import Summits.ValiantsHypothesis.ValiantsHypothesis.Theses.SliceSignRank

/-!
# ValiantsHypothesis / SliceSignRank — item `PolyaOneTwist` (stmt-ValiantsHypothesis-15123), closed

Pólya / Marcus–Minc in sign form: for `n ≥ 3` no real `W` has `sgn σ · Π_i W(σ i, i) > 0` for all
`σ`. Restrict to the six permutations of `{0,1,2}` (fixing the rest): the three even ones and the
three odd ones each use every entry of the `3 × 3` block exactly once, so the product of the three
"even" quantities equals the product of the three "odd" ones — but the former is positive and the
latter negative. HONEST FRAMING: bookkeeping (a classical exercise); nothing here is progress on
`VP ≠ VNP`.
-/

-- layout Summits/ValiantsHypothesis/ValiantsHypothesis forces the duplicated namespace component
set_option linter.dupNamespace false

namespace Summit.ValiantsHypothesis.ValiantsHypothesis.Theorems.SliceSignRank

/-- **Item `PolyaOneTwist` (stmt-ValiantsHypothesis-15123).** [cite: MarcusMinc1961] -/
theorem polyaOneTwist_proof : Theses.SliceSignRank.PolyaOneTwist := by
  unfold Theses.SliceSignRank.PolyaOneTwist
  rintro n hn ⟨W, hW⟩
  obtain ⟨k, rfl⟩ : ∃ k, n = k + 3 := ⟨n - 3, by omega⟩
  -- the three letters
  set a : Fin (k + 3) := ⟨0, by omega⟩ with ha
  set b : Fin (k + 3) := ⟨1, by omega⟩ with hb
  set c : Fin (k + 3) := ⟨2, by omega⟩ with hc
  have hab : a ≠ b := by rw [ha, hb]; exact Fin.ne_of_val_ne (by norm_num)
  have hac : a ≠ c := by rw [ha, hc]; exact Fin.ne_of_val_ne (by norm_num)
  have hbc : b ≠ c := by rw [hb, hc]; exact Fin.ne_of_val_ne (by norm_num)
  -- factorization of `Π_i W(σ i, i)` for `σ` supported on `{a, b, c}`
  set R : ℝ := ∏ i ∈ ({a, b, c} : Finset (Fin (k + 3)))ᶜ, W i i with hR
  have hfac : ∀ σ : Equiv.Perm (Fin (k + 3)), (∀ i, i ≠ a → i ≠ b → i ≠ c → σ i = i) →
      ∏ i, W (σ i) i = W (σ a) a * (W (σ b) b * W (σ c) c) * R := by
    intro σ hσ
    rw [← Finset.prod_mul_prod_compl ({a, b, c} : Finset (Fin (k + 3))) (fun i => W (σ i) i)]
    congr 1
    · rw [Finset.prod_insert (by simp [hab, hac]), Finset.prod_pair hbc]
    · refine Finset.prod_congr rfl (fun i hi => ?_)
      rw [Finset.mem_compl, Finset.mem_insert, Finset.mem_insert, Finset.mem_singleton] at hi
      push Not at hi
      rw [hσ i hi.1 hi.2.1 hi.2.2]
  have hswap : ∀ x y i : Fin (k + 3), i ≠ x → i ≠ y → Equiv.swap x y i = i :=
    fun x y i hx hy => Equiv.swap_apply_of_ne_of_ne hx hy
  -- the six sign conditions
  -- e1 = id
  have h1 := hW 1
  rw [hfac 1 (fun i _ _ _ => rfl)] at h1
  simp only [Equiv.Perm.sign_one, Units.val_one, Int.cast_one, one_mul, Equiv.Perm.one_apply] at h1
  -- o1 = (a b), o2 = (a c), o3 = (b c)
  have h4 := hW (Equiv.swap a b)
  rw [hfac _ (fun i hia hib _ => hswap a b i hia hib), Equiv.swap_apply_left, Equiv.swap_apply_right,
    hswap a b c hac.symm hbc.symm, Equiv.Perm.sign_swap hab] at h4
  have h5 := hW (Equiv.swap a c)
  rw [hfac _ (fun i hia _ hic => hswap a c i hia hic), Equiv.swap_apply_left, Equiv.swap_apply_right,
    hswap a c b hab.symm hbc, Equiv.Perm.sign_swap hac] at h5
  have h6 := hW (Equiv.swap b c)
  rw [hfac _ (fun i _ hib hic => hswap b c i hib hic), Equiv.swap_apply_left, Equiv.swap_apply_right,
    hswap b c a hab hac, Equiv.Perm.sign_swap hbc] at h6
  simp only [Units.val_neg, Units.val_one, Int.cast_neg, Int.cast_one] at h4 h5 h6
  -- e2 = (a b)(b c): a ↦ b, b ↦ c, c ↦ a
  have h2 := hW (Equiv.swap a b * Equiv.swap b c)
  have e2a : (Equiv.swap a b * Equiv.swap b c) a = b := by
    rw [Equiv.Perm.mul_apply, hswap b c a hab hac, Equiv.swap_apply_left]
  have e2b : (Equiv.swap a b * Equiv.swap b c) b = c := by
    rw [Equiv.Perm.mul_apply, Equiv.swap_apply_left, hswap a b c hac.symm hbc.symm]
  have e2c : (Equiv.swap a b * Equiv.swap b c) c = a := by
    rw [Equiv.Perm.mul_apply, Equiv.swap_apply_right, Equiv.swap_apply_right]
  rw [hfac _ (fun i hia hib hic => by rw [Equiv.Perm.mul_apply, hswap b c i hib hic, hswap a b i hia hib]),
    e2a, e2b, e2c, Equiv.Perm.sign_mul, Equiv.Perm.sign_swap hab, Equiv.Perm.sign_swap hbc] at h2
  -- e3 = (b c)(a b): a ↦ c, b ↦ a, c ↦ b
  have h3 := hW (Equiv.swap b c * Equiv.swap a b)
  have e3a : (Equiv.swap b c * Equiv.swap a b) a = c := by
    rw [Equiv.Perm.mul_apply, Equiv.swap_apply_left, Equiv.swap_apply_left]
  have e3b : (Equiv.swap b c * Equiv.swap a b) b = a := by
    rw [Equiv.Perm.mul_apply, Equiv.swap_apply_right, hswap b c a hab hac]
  have e3c : (Equiv.swap b c * Equiv.swap a b) c = b := by
    rw [Equiv.Perm.mul_apply, hswap a b c hac.symm hbc.symm, Equiv.swap_apply_right]
  rw [hfac _ (fun i hia hib hic => by rw [Equiv.Perm.mul_apply, hswap a b i hia hib, hswap b c i hib hic]),
    e3a, e3b, e3c, Equiv.Perm.sign_mul, Equiv.Perm.sign_swap hbc, Equiv.Perm.sign_swap hab] at h3
  simp only [neg_mul_neg, Units.val_one, Int.cast_one, one_mul] at h2 h3
  -- even product positive, odd product negative, but they are equal
  have hE : 0 < (W a a * (W b b * W c c) * R) * (W b a * (W c b * W a c) * R) *
      (W c a * (W a b * W b c) * R) := mul_pos (mul_pos h1 h2) h3
  have h4' : W b a * (W a b * W c c) * R < 0 := by linarith
  have h5' : W c a * (W b b * W a c) * R < 0 := by linarith
  have h6' : W a a * (W c b * W b c) * R < 0 := by linarith
  have hO : (W b a * (W a b * W c c) * R) * (W c a * (W b b * W a c) * R) *
      (W a a * (W c b * W b c) * R) < 0 := mul_neg_of_pos_of_neg (mul_pos_of_neg_of_neg h4' h5') h6'
  have heq : (W a a * (W b b * W c c) * R) * (W b a * (W c b * W a c) * R) *
      (W c a * (W a b * W b c) * R) = (W b a * (W a b * W c c) * R) * (W c a * (W b b * W a c) * R) *
      (W a a * (W c b * W b c) * R) := by ring
  linarith

end Summit.ValiantsHypothesis.ValiantsHypothesis.Theorems.SliceSignRank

============================================================

* _YOUR GOAL_
Every entry must be quoted exactly as it appears above.

* _RESPONSE TO THIS TASK_
import Summits.ValiantsHypothesis.ValiantsHypothesis.Theses.SliceSignRank

/-!
# ValiantsHypothesis / SliceSignRank — item `PolyaOneTwist` (stmt-ValiantsHypothesis-15123), closed

Pólya / Marcus–Minc in sign form: for `n ≥ 3` no real `W` has `sgn σ · Π_i W(σ i, i) > 0` for all
`σ`. Restrict to the six permutations of `{0,1,2}` (fixing the rest): the three even ones and the
three odd ones each use every entry of the `3 × 3` block exactly once, so the product of the three
"even" quantities equals the product of the three "odd" ones — but the former is positive and the
latter negative. HONEST FRAMING: bookkeeping (a classical exercise); nothing here is progress on
`VP ≠ VNP`.
-/

-- layout Summits/ValiantsHypothesis/ValiantsHypothesis forces the duplicated namespace component
set_option linter.dupNamespace false

namespace Summit.ValiantsHypothesis.ValiantsHypothesis.Theorems.SliceSignRank

/-- **Item `PolyaOneTwist` (stmt-ValiantsHypothesis-15123).** [cite: MarcusMinc1961] -/
theorem polyaOneTwist_proof : Theses.SliceSignRank.PolyaOneTwist := by
  unfold Theses.SliceSignRank.PolyaOneTwist
  rintro n hn ⟨W, hW⟩
  obtain ⟨k, rfl⟩ : ∃ k, n = k + 3 := ⟨n - 3, by omega⟩
  -- the three letters
  set a : Fin (k + 3) := ⟨0, by omega⟩ with ha
  set b : Fin (k + 3) := ⟨1, by omega⟩ with hb
  set c : Fin (k + 3) := ⟨2, by omega⟩ with hc
  have hab : a ≠ b := by rw [ha, hb]; exact Fin.ne_of_val_ne (by norm_num)
  have hac : a ≠ c := by rw [ha, hc]; exact Fin.ne_of_val_ne (by norm_num)
  have hbc : b ≠ c := by rw [hb, hc]; exact Fin.ne_of_val_ne (by norm_num)
  -- factorization of `Π_i W(σ i, i)` for `σ` supported on `{a, b, c}`
  set R : ℝ := ∏ i ∈ ({a, b, c} : Finset (Fin (k + 3)))ᶜ, W i i with hR
  have hfac : ∀ σ : Equiv.Perm (Fin (k + 3)), (∀ i, i ≠ a → i ≠ b → i ≠ c → σ i = i) →
      ∏ i, W (σ i) i = W (σ a) a * (W (σ b) b * W (σ c) c) * R := by
    intro σ hσ
    rw [← Finset.prod_mul_prod_compl ({a, b, c} : Finset (Fin (k + 3))) (fun i => W (σ i) i)]
    congr 1
    · rw [Finset.prod_insert (by simp [hab, hac]), Finset.prod_pair hbc]
    · refine Finset.prod_congr rfl (fun i hi => ?_)
      rw [Finset.mem_compl, Finset.mem_insert, Finset.mem_insert, Finset.mem_singleton] at hi
      push Not at hi
      rw [hσ i hi.1 hi.2.1 hi.2.2]
  have hswap : ∀ x y i : Fin (k + 3), i ≠ x → i ≠ y → Equiv.swap x y i = i :=
    fun x y i hx hy => Equiv.swap_apply_of_ne_of_ne hx hy
  -- the six sign conditions
  -- e1 = id
  have h1 := hW 1
  rw [hfac 1 (fun i _ _ _ => rfl)] at h1
  simp only [Equiv.Perm.sign_one, Units.val_one, Int.cast_one, one_mul, Equiv.Perm.one_apply] at h1
  -- o1 = (a b), o2 = (a c), o3 = (b c)
  have h4 := hW (Equiv.swap a b)
  rw [hfac _ (fun i hia hib _ => hswap a b i hia hib), Equiv.swap_apply_left, Equiv.swap_apply_right,
    hswap a b c hac.symm hbc.symm, Equiv.Perm.sign_swap hab] at h4
  have h5 := hW (Equiv.swap a c)
  rw [hfac _ (fun i hia _ hic => hswap a c i hia hic), Equiv.swap_apply_left, Equiv.swap_apply_right,
    hswap a c b hab.symm hbc, Equiv.Perm.sign_swap hac] at h5
  have h6 := hW (Equiv.swap b c)
  rw [hfac _ (fun i _ hib hic => hswap b c i hib hic), Equiv.swap_apply_left, Equiv.swap_apply_right,
    hswap b c a hab hac, Equiv.Perm.sign_swap hbc] at h6
  simp only [Units.val_neg, Units.val_one, Int.cast_neg, Int.cast_one] at h4 h5 h6
  -- e2 = (a b)(b c): a ↦ b, b ↦ c, c ↦ a
  have h2 := hW (Equiv.swap a b * Equiv.swap b c)
  have e2a : (Equiv.swap a b * Equiv.swap b c) a = b := by
    rw [Equiv.Perm.mul_apply, hswap b c a hab hac, Equiv.swap_apply_left]
  have e2b : (Equiv.swap a b * Equiv.swap b c) b = c := by
    rw [Equiv.Perm.mul_apply, Equiv.swap_apply_left, hswap a b c hac.symm hbc.symm]
  have e2c : (Equiv.swap a b * Equiv.swap b c) c = a := by
    rw [Equiv.Perm.mul_apply, Equiv.swap_apply_right, Equiv.swap_apply_right]
  rw [hfac _ (fun i hia hib hic => by rw [Equiv.Perm.mul_apply, hswap b c i hib hic, hswap a b i hia hib]),
    e2a, e2b, e2c, Equiv.Perm.sign_mul, Equiv.Perm.sign_swap hab, Equiv.Perm.sign_swap hbc] at h2
  -- e3 = (b c)(a b): a ↦ c, b ↦ a, c ↦ b
  have h3 := hW (Equiv.swap b c * Equiv.swap a b)
  have e3a : (Equiv.swap b c * Equiv.swap a b) a = c := by
    rw [Equiv.Perm.mul_apply, Equiv.swap_apply_left, Equiv.swap_apply_left]
  have e3b : (Equiv.swap b c * Equiv.swap a b) b = a := by
    rw [Equiv.Perm.mul_apply, Equiv.swap_apply_right, hswap b c a hab hac]
  have e3c : (Equiv.swap b c * Equiv.swap a b) c = b := by
    rw [Equiv.Perm.mul_apply, hswap a b c hac.symm hbc.symm, Equiv.swap_apply_right]
  rw [hfac _ (fun i hia hib hic => by rw [Equiv.Perm.mul_apply, hswap a b i hia hib, hswap b c i hib hic]),
    e3a, e3b, e3c, Equiv.Perm.sign_mul, Equiv.Perm.sign_swap hbc, Equiv.Perm.sign_swap hab] at h3
  simp only [neg_mul_neg, Units.val_one, Int.cast_one, one_mul] at h2 h3
  -- even product positive, odd product negative, but they are equal
  have hE : 0 < (W a a * (W b b * W c c) * R) * (W b a * (W c b * W a c) * R) *
      (W c a * (W a b * W b c) * R) := mul_pos (mul_pos h1 h2) h3
  have h4' : W b a * (W a b * W c c) * R < 0 := by linarith
  have h5' : W c a * (W b b * W a c) * R < 0 := by linarith
  have h6' : W a a * (W c b * W b c) * R < 0 := by linarith
  have hO : (W b a * (W a b * W c c) * R) * (W c a * (W b b * W a c) * R) *
      (W a a * (W c b * W b c) * R) < 0 := mul_neg_of_pos_of_neg (mul_pos_of_neg_of_neg h4' h5') h6'
  have heq : (W a a * (W b b * W c c) * R) * (W b a * (W c b * W a c) * R) *
      (W c a * (W a b * W b c) * R) = (W b a * (W a b * W c c) * R) * (W c a * (W b b * W a c) * R) *
      (W a a * (W c b * W b c) * R) := by ring
  linarith

end Summit.ValiantsHypothesis.ValiantsHypothesis.Theorems.SliceSignRank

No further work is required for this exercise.